Somewhere below is a line with "not suffice. -/" and, later, a line with "if none). -/"; repeat those two lines and all the lines between them, exactly as they are.

(Source data)
= Beginning of Section =
import Summits.MatrixMultiplication.MatrixMultiplication.Theorems.AbelianSTPPCensusTAStatDefs
import Summits.MatrixMultiplication.MatrixMultiplication.Theorems.AbelianSTPPCensusTAStatEData
import Summits.MatrixMultiplication.MatrixMultiplication.Theorems.AbelianSTPPCensusTAGainTable2371Ext10
import Summits.MatrixMultiplication.MatrixMultiplication.Theorems.AbelianSTPPCensusTAStatKMemberX2

/-!
# T_A static certificate, range `6380 … 6779`: theory's t*-indexed linear checker with the k-member bucket-descent tree at `τ = 2371/1000` (definitions)

Cell mm-stpp (rung F-M1), tier T_A = «beat `2.371`, the record exponent (ADVXXZ'25 / DEK+26 rounded)»; successor kernel item of the closed crux item stmt-MatrixMultiplication-19191, seat mm-stpp-vp-p2 (gen 6); fifth T_A range after `AbelianSTPPCensusLeafTA6379Closed.lean` (theory g12, universe `6379`, where the static one- and two-member certificate family ends: first uncovered order `6380`).  This file is
theory g12's `AbelianSTPPCensusTAStatDDefs.lean` (fourth T_A range; design `AbelianSTPPCensusTAStatDefs.lean`, theory g11) with the range constants and the gain
exchanged — universe `Mtop = 6779`, orders `lo = 6380 … 6779`, table `TAStatEData.E` (50 levels × 75 buckets), gains `ShapeCert.gainOf2371j`
(`AbelianSTPPCensusTAGainTable2371Ext10.lean`), budget parameter of a bucket = its lower end (`tp = tb`) — and ONE structural change: the fallback of a failing one-member
`cover` in the bucket walk is the k-member bucket-descent TREE WITH SEVERAL GRYNKIEWICZ PARAMETERS PER NODE `TAStatKM.coverKX` of `AbelianSTPPCensusTAStatKMemberX.lean` (vp-p2 gen 6; extra entries `xrow`, levels `≥ ix0`, buckets `≥ jx0`) (at most `kmax = 10` explicit members;
the bucket lists `TAStatEData.M2` are complete for EVERY bucket, checked by `m2V`), i.e. the walk is `TAStatKM.walk5` (`tiOK90` escape, `AbelianSTPPCensusTAStatKMemberX2.lean`).  The data-free parts (`TAStat.tm`, `e0`, `domP`,
`leP`, `leW`, `vpI`, `p1I`, `p2I`, `p3I`, `piece`, `pcs`, `vpCand`, `vpThresh`, `cover`; `TAStat2M.tiOK`; `TAStatKM.testKX/goI/treeKX/rootKX/coverKX/walk4`) are reused by name.
Exact integer twin: seat twin/tastat8.py (run `ta_6779_60_K10_x`, `JOB_K=10`, bucket parameter `TB[j]` plus the extra parameters `[192, 176, 160, 144, 136]` at levels `≥ 36`, buckets `≥ 64`: all 2114101 (shape, bucket) cells of the orders `6380 … 6779` pass,
141 of them through the tree with 4771340 tree nodes in all; the same tree reaches the wall of the hypothesis set (`6834`: `TALinWall.vmU11GE3CensusTA_false_at_6834`, theory g12) in the twin — `6380 … 6833` ALL PASS at 31.9 M tree nodes (kit j307779) — but from the order `6783` on single (cell, order) trees exceed 10⁵ nodes (`(15,15,18)`, bucket `[220,246]`: 4.4·10⁵ at `6790`, 10⁶ at `6833`), beyond one `decide`; this range stops at `6779` (largest single (cell, order) tree 5.0·10⁴ nodes)).
Soundness: `AbelianSTPPCensusTAStatE{Rows,Rows2,Sound}.lean`; kernel evaluations `…TAStatEDom*/Ck*`; leaf `AbelianSTPPCensusLeafTA6779Closed.lean` (`noAbelianSTPPHostUpTo_2371_6779`).
WHAT THIS IS NOT: no statement about STPP families or `ω` — arithmetic on shape lists only; nothing about orders `> 6779` or `< 6380`.
-/

set_option linter.dupNamespace false
set_option autoImplicit false

namespace Summit.MatrixMultiplication.MatrixMultiplication.Theorems.TAStatE

open TECert (tableOK vol us)
open ShapeCert (gainOf2371j D)
open TAStatEData (E VL TB M2 M2F XR nl nb)
open TAStat (tm Entry e0 domP leP leW vpI p1I p2I p3I piece pcs vpCand vpThresh cover)

/-! ## Parameters -/

/-- Largest order of the certificate (= the order of the single-member table defining the candidate shapes). -/
def Mtop : ℕ := 6779
/-- Least order of this range (orders `≤ 6379`: `noAbelianSTPPHostUpTo_2371_6379`). -/
def lo : ℕ := 6380
/-- Number of sub-intervals of orders on which the vM bound is re-checked by endpoint evaluation when one interval does not suffice. -/
def J : ℕ := 12
/-- Largest number of explicit members in a tree node (the maximal member and `kmax − 1` companions). -/
def kmax : ℕ := 10

/-! ## Candidate shapes (sorted), levels and buckets -/

/-- The sorted candidate shapes `(a, b, c)`, `a ≤ b ≤ c`, of volume exactly `V`, passing `TECert.tableOK` at order `Mtop`
(`a ≤ 18`, `b ≤ 82` suffice since `19³ = 6859 > Mtop` and `83² = 6889 > Mtop`). -/
def triplesS (V : ℕ) : List (ℕ × ℕ × ℕ) :=
  (List.range 18).flatMap fun a' =>
    if V % (a' + 1) = 0 then
      (List.range 82).filterMap fun b' =>
        if a' ≤ b' ∧ V / (a' + 1) % (b' + 1) = 0 ∧ b' + 1 ≤ V / (a' + 1) / (b' + 1) ∧
            tableOK Mtop (a' + 1) (b' + 1) (V / (a' + 1) / (b' + 1)) = true then
          some (a' + 1, b' + 1, V / (a' + 1) / (b' + 1))
        else none
    else []

/-- level of a volume: the first index `i` with `V ≤ VL[i]` (`VL.length` if none). -/
def levOf (V : ℕ) : ℕ := VL.findIdx fun vl => decide (V ≤ vl)

/-- bucket of a parameter `t ≥ 1`: the last index `j` with `TB[j] ≤ t` (computed as (first index with `t < TB[j]`) − 1). -/
def bucketOf (t : ℕ) : ℕ := (TB.findIdx fun b => decide (t < b)) - 1

/-- lower end `TB[j]` of bucket `j` (default `1000` beyond the list, which keeps `tb` monotone and below `10⁶` everywhere — the form the tree's soundness consumes) -/
def tb (j : ℕ) : ℕ := TB.getD j 1000

/-- budget parameter of bucket `j`: in this range the bucket's own lower end `TB[j]` (the `TP`-clauses of `monoOK` hold trivially) -/
def tp (j : ℕ) : ℕ := tb j

/-- second-member list of bucket `j` (default `[]`) -/
def m2l (j : ℕ) : List (ℕ × ℕ × ℕ) := M2.getD j []

/-- list flag of bucket `j` (default `false`): `M2[j]` is complete for the bucket (here every bucket `< nb`) -/
def m2f (j : ℕ) : Bool := M2F.getD j false

/-! ## The table entries -/

/-- entry `(i, j)` of the table -/
def ent (i j : ℕ) : Entry := (E.getD i []).getD j e0

/-- the table row of the level of a volume `V`, as a function of the bucket (read by the tree at every bucket it visits) -/
def rowOf (V : ℕ) (j : ℕ) : Entry := (E.getD (levOf V) []).getD j e0

/-- first level carrying extra U11-G parameters -/
def ix0 : ℕ := 36
/-- first bucket carrying extra U11-G parameters -/
def jx0 : ℕ := 64

/-- the extra U11-G entries `(t′, gW′, wW′)` of level `i`, bucket `j` (empty below level `ix0` or bucket `jx0`) -/
def xrow (i j : ℕ) : List (ℕ × ℕ × ℕ) := if ix0 ≤ i ∧ jx0 ≤ j then (XR.getD (i - ix0) []).getD (j - jx0) [] else []

/-- the extra entries read by the tree for a maximal member of volume `V` (the level of `V`), as a function of the bucket -/
def xrowOf (V : ℕ) (j : ℕ) : List (ℕ × ℕ × ℕ) := xrow (levOf V) j

/-- U11-G domination of a shape (gain `g`, volume `V`, pair-product sum `p`) along a table row from bucket `j` on, each entry read at its own bucket
budget parameter `t = TP[j]`: `V < t·p` and `g·wW ≤ gW·(t·p − V)`. -/
def domWrow (g V p : ℕ) : List Entry → ℕ → Bool
  | [], _ => true
  | e :: es, j => Nat.blt V (tp j * p) && Nat.ble (g * e.2.2.2) (e.2.2.1 * (tp j * p - V)) && domWrow g V p es (j + 1)

/-- domination of one sorted candidate shape `x` of volume `V` (gain `g`): vM at its own (level, bucket), U11-G at its own level and every bucket
from its own on. -/
def domX (V g : ℕ) (x : ℕ × ℕ × ℕ) : Bool :=
  domP g (us x) ((E.getD (levOf V) []).getD (bucketOf (tm x)) e0) &&
    domWrow g V (us x) ((E.getD (levOf V) []).drop (bucketOf (tm x))) (bucketOf (tm x))

/-- every sorted candidate shape of the volumes `V, …, V + n − 1` is dominated (`domX`) -/
def domV : ℕ → ℕ → Bool
  | 0, _ => true
  | n + 1, V => (triplesS V).all (domX V (gainOf2371j V)) && domV n (V + 1)

/-- domination of a shape (gain `g`, volume `V`, pair-product sum `p`) at every extra entry `(t′, gW′, wW′)` of a list: `V < t′·p` and
`g·wW′ ≤ gW′·(t′·p − V)`. -/
def domXTrow (g V p : ℕ) (xs : List (ℕ × ℕ × ℕ)) : Bool :=
  xs.all fun e => Nat.blt V (e.1 * p) && Nat.ble (g * e.2.2) (e.2.1 * (e.1 * p - V))

/-- domination of one sorted candidate shape `x` of volume `V` (gain `g`) at the extra entries of level `i`, every bucket `≥ jx0` from that of `tm x` on -/
def domXT (i V g : ℕ) (x : ℕ × ℕ × ℕ) : Bool :=
  (List.range (nb - jx0)).all fun j' => Nat.blt (jx0 + j') (bucketOf (tm x)) || domXTrow g V (us x) (xrow i (jx0 + j'))

/-- … at the extra entries of EVERY level `≥ ix0` whose volume bound covers `V` -/
def domXTall (V g : ℕ) (x : ℕ × ℕ × ℕ) : Bool :=
  (List.range (nl - ix0)).all fun i' => Nat.blt (VL.getD (ix0 + i') 0) V || domXT (ix0 + i') V g x

/-- every sorted candidate shape of the volumes `V, …, V + n − 1` is dominated at the extra entries (`domXTall`) -/
def domXTV : ℕ → ℕ → Bool
  | 0, _ => true
  | n + 1, V => (triplesS V).all (domXTall V (gainOf2371j V)) && domXTV n (V + 1)

/-- the extra entries have parameters `≥ 3` and positive denominators -/
def xdenOK : Bool :=
  (List.range (nl - ix0)).all fun i' => (List.range (nb - jx0)).all fun j' =>
    (xrow (ix0 + i') (jx0 + j')).all fun e => Nat.ble 3 e.1 && Nat.ble 1 e.2.2

/-- Structural facts about the data, all checked by evaluation: every row has `nb` entries; all denominators are positive; the vM fraction is
monotone in the level and in the bucket, the U11-G fraction is monotone in the level; `TB[0] = 1`, `TB` is increasing with `TB[j+1] ≤ 2·TB[j]`
and (`TB[j] ≤ 1` or `TB[j+1] ≤ TB[j]²`); `TP[j] = TB[j]` or `19 ≤ TP[j]`, and `TP[j] ≤ TB[j]`. -/
def monoOK (nl nb : ℕ) : Bool :=
  Nat.beq (tb 0) 1 &&
  (List.range nl).all (fun i => Nat.beq (E.getD i []).length nb &&
    (List.range nb).all (fun j =>
      Nat.ble 1 (ent i j).2.1 && Nat.ble 1 (ent i j).2.2.2 &&
      (Nat.ble (nl - 1) i || (leP (ent i j) (ent (i + 1) j) && leW (ent i j) (ent (i + 1) j))) &&
      (Nat.ble (nb - 1) j || leP (ent i j) (ent i (j + 1))))) &&
  (List.range nb).all (fun j => Nat.blt (tb j) (tb (j + 1)) && Nat.ble (tb (j + 1)) (2 * tb j) &&
    (Nat.ble (tb j) 1 || Nat.ble (tb (j + 1)) (tb j * tb j)) &&
    (Nat.beq (tp j) (tb j) || Nat.ble 19 (tp j)) && Nat.ble (tp j) (tb j))

/-! ## The checks (data-free parts reused from `TAStat`) -/

/-- Walk the buckets `j, j+1, …` of a table row (the row dropped to index `j`) for a maximal member (gain `g`, pair-product sum `p`, volume `V`, excess `d`,
smallest size `al`, least pair product `tl`) whose own bucket is `j0`: `TAStatKM.walk5` with this range's data — escape by `tiOK90 V (TB[j])` (valid up to `V < 8100`), else the
one-member `cover` at `t = TB[j]` or the multi-parameter k-member tree `TAStatKM.coverKX` (complete bucket lists `M2`, full row `rowOf V`, extra entries
`xrowOf V`, at most `kmax` explicit members). -/
def walk (g p V d al tl L H j0 : ℕ) (row : List Entry) (j : ℕ) : Bool :=
  TAStatKM.walk5 tb m2l gainOf2371j (rowOf V) (xrowOf V) tp g p V d al tl kmax L H j0 row j

/-- The check of one sorted candidate shape `x` of volume `V` (gain `g`) as the maximal-volume member, for the orders `max(Lo, V+1) … Hi` (an order sub-range `[Lo, Hi]` of `[lo, Mtop]`; tree-heavy volumes are kernel-checked on several sub-ranges) and all
buckets from that of `x.1·x.2.1` on (smallest size `x.1`, least pair product `x.1·x.2.1` for the tree's `l`-source test). -/
def checkShape (Lo Hi V g : ℕ) (x : ℕ × ℕ × ℕ) : Bool :=
  Nat.blt Hi (max Lo (V + 1)) ||
    walk g (us x) V (2 * us x - (x.1 + x.2.1 + x.2.2)) x.1 (x.1 * x.2.1) (max Lo (V + 1)) Hi (bucketOf (x.1 * x.2.1))
      ((E.getD (levOf V) []).drop (bucketOf (x.1 * x.2.1))) (bucketOf (x.1 * x.2.1))

/-- every sorted candidate shape of the volumes `V, …, V + n − 1` passes `checkShape` on the orders `[Lo, Hi]` -/
def checkV (Lo Hi : ℕ) : ℕ → ℕ → Bool
  | 0, _ => true
  | n + 1, V => (triplesS V).all (checkShape Lo Hi V (gainOf2371j V)) && checkV Lo Hi n (V + 1)

/-- completeness of the second-member lists on the volumes `V, …, V + n − 1`: every sorted candidate shape whose bucket is flagged is listed there -/
def m2V : ℕ → ℕ → Bool
  | 0, _ => true
  | n + 1, V => (triplesS V).all (fun x => !(m2f (bucketOf (x.1 * x.2.1))) || (m2l (bucketOf (x.1 * x.2.1))).elem x) && m2V n (V + 1)

/-! ## Specification vocabulary of the soundness proof (checker-internal predicates, no claims) -/

/-- Sorted candidate shapes: `1 ≤ a ≤ b ≤ c` and the single-member table at order `Mtop`. [bookkeeping] -/
def SCand (x : ℕ × ℕ × ℕ) : Prop :=
  1 ≤ x.1 ∧ x.1 ≤ x.2.1 ∧ x.2.1 ≤ x.2.2 ∧ tableOK Mtop x.1 x.2.1 x.2.2 = true

end Summit.MatrixMultiplication.MatrixMultiplication.Theorems.TAStatE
= End of Section =
Result for this task ▸
/-- Number of sub-intervals of orders on which the vM bound is re-checked by endpoint evaluation when one interval does not suffice. -/
def J : ℕ := 12
/-- Largest number of explicit members in a tree node (the maximal member and `kmax − 1` companions). -/
def kmax : ℕ := 10

/-! ## Candidate shapes (sorted), levels and buckets -/

/-- The sorted candidate shapes `(a, b, c)`, `a ≤ b ≤ c`, of volume exactly `V`, passing `TECert.tableOK` at order `Mtop`
(`a ≤ 18`, `b ≤ 82` suffice since `19³ = 6859 > Mtop` and `83² = 6889 > Mtop`). -/
def triplesS (V : ℕ) : List (ℕ × ℕ × ℕ) :=
  (List.range 18).flatMap fun a' =>
    if V % (a' + 1) = 0 then
      (List.range 82).filterMap fun b' =>
        if a' ≤ b' ∧ V / (a' + 1) % (b' + 1) = 0 ∧ b' + 1 ≤ V / (a' + 1) / (b' + 1) ∧
            tableOK Mtop (a' + 1) (b' + 1) (V / (a' + 1) / (b' + 1)) = true then
          some (a' + 1, b' + 1, V / (a' + 1) / (b' + 1))
        else none
    else []

/-- level of a volume: the first index `i` with `V ≤ VL[i]` (`VL.length` if none). -/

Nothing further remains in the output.